- [Exercise objective] Only the lines that hold the word "stmt" are wanted from this listing.

- [Extracted data]
============

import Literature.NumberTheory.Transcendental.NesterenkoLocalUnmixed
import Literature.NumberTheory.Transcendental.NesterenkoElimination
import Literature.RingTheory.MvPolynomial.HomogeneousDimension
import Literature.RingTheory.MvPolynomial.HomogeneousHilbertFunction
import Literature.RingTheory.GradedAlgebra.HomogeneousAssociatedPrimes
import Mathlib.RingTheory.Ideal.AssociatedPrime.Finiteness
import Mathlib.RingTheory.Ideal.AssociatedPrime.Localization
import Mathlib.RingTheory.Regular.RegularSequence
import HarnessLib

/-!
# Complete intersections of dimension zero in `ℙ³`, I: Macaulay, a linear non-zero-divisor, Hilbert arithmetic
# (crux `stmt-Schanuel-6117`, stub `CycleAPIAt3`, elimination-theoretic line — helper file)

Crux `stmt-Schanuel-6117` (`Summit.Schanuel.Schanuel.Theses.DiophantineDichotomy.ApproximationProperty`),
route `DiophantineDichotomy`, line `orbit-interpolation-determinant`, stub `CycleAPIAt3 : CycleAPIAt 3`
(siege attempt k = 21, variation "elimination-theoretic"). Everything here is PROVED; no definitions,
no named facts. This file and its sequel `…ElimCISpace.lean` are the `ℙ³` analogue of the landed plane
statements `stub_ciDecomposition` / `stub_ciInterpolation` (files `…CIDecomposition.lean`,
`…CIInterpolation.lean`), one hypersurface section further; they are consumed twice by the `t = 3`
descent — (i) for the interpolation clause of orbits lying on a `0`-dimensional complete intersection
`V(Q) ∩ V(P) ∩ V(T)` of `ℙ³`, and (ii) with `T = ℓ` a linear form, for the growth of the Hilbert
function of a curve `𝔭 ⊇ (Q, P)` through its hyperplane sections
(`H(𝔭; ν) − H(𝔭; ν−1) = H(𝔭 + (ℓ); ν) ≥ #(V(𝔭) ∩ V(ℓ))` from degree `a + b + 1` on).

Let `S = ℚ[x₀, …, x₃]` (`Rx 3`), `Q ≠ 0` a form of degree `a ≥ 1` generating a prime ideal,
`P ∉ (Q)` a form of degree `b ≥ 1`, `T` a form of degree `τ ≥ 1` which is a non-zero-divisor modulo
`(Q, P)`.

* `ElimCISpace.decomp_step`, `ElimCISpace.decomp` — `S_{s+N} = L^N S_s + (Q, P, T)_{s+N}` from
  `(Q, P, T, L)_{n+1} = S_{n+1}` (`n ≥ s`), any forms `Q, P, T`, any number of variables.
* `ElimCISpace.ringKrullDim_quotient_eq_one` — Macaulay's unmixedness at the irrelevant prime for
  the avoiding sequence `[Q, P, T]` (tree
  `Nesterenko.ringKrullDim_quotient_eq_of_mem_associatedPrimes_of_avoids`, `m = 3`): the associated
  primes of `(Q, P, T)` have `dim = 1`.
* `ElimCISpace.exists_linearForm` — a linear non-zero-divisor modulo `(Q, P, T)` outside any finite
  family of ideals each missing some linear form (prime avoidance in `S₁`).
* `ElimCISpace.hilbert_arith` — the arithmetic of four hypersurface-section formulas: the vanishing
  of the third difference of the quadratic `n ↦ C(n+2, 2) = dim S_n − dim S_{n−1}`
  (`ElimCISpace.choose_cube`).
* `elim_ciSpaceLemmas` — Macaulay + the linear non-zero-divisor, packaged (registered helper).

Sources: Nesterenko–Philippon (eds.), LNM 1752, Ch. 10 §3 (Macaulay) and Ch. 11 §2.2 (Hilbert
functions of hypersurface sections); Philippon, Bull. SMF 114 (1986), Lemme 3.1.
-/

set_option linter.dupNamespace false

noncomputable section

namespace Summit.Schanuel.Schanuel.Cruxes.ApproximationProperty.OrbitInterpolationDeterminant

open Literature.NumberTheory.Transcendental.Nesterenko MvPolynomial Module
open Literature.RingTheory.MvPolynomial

============

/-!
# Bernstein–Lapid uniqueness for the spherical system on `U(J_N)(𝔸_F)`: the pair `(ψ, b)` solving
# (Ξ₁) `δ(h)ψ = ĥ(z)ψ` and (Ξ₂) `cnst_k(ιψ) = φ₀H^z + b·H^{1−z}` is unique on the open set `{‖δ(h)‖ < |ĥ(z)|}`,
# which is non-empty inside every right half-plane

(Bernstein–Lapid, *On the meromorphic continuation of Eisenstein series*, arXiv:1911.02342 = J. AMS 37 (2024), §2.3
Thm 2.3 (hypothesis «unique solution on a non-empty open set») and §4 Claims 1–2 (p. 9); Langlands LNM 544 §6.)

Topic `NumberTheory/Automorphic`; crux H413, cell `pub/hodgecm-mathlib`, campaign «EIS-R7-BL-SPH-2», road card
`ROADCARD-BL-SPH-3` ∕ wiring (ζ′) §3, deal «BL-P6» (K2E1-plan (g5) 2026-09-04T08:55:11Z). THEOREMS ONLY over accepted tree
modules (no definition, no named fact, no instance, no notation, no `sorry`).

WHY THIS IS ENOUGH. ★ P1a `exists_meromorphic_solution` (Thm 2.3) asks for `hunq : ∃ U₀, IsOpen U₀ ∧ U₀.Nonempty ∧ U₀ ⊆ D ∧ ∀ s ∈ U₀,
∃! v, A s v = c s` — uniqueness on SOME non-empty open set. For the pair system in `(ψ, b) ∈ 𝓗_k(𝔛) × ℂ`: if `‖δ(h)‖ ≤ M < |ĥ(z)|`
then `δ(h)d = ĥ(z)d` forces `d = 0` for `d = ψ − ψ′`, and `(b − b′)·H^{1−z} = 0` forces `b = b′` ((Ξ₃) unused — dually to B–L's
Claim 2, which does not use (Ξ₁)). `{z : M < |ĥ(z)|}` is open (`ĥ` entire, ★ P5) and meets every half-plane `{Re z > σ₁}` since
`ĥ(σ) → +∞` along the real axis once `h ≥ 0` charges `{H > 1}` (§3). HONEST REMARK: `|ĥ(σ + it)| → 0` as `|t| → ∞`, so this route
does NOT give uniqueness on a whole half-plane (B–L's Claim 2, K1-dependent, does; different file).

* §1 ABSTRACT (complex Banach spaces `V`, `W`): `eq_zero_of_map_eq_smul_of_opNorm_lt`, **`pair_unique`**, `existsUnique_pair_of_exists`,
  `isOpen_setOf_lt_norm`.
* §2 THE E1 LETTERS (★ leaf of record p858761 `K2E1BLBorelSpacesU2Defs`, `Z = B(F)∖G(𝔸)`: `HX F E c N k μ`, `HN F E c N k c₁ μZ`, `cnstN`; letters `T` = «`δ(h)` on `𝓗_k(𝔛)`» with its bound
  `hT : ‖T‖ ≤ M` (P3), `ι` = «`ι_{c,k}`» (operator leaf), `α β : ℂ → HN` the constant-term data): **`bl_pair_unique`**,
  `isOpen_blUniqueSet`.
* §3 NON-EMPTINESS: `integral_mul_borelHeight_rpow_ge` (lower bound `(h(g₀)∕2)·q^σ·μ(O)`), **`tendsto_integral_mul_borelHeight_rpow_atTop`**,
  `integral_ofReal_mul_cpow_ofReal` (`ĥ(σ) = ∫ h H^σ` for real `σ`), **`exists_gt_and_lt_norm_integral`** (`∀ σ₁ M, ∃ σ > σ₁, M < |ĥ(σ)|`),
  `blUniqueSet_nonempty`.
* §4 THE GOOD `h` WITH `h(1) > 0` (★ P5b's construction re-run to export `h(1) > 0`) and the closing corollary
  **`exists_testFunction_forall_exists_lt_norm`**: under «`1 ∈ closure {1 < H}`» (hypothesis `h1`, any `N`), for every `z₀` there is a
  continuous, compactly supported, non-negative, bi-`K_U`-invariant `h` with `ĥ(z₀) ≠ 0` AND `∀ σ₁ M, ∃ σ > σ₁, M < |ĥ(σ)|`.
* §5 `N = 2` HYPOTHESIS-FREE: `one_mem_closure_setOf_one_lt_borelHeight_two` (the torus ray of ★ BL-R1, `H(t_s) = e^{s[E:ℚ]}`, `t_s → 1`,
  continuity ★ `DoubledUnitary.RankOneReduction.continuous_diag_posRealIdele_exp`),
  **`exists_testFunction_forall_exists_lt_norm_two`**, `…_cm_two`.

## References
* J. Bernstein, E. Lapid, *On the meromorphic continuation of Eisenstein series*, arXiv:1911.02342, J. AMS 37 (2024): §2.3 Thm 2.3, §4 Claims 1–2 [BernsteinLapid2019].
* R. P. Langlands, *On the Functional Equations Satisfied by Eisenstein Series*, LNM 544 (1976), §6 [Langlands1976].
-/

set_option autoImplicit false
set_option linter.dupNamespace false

============

- [Solution for this problem]
# (crux `stmt-Schanuel-6117`, stub `CycleAPIAt3`, elimination-theoretic line — helper file)
Crux `stmt-Schanuel-6117` (`Summit.Schanuel.Schanuel.Theses.DiophantineDichotomy.ApproximationProperty`),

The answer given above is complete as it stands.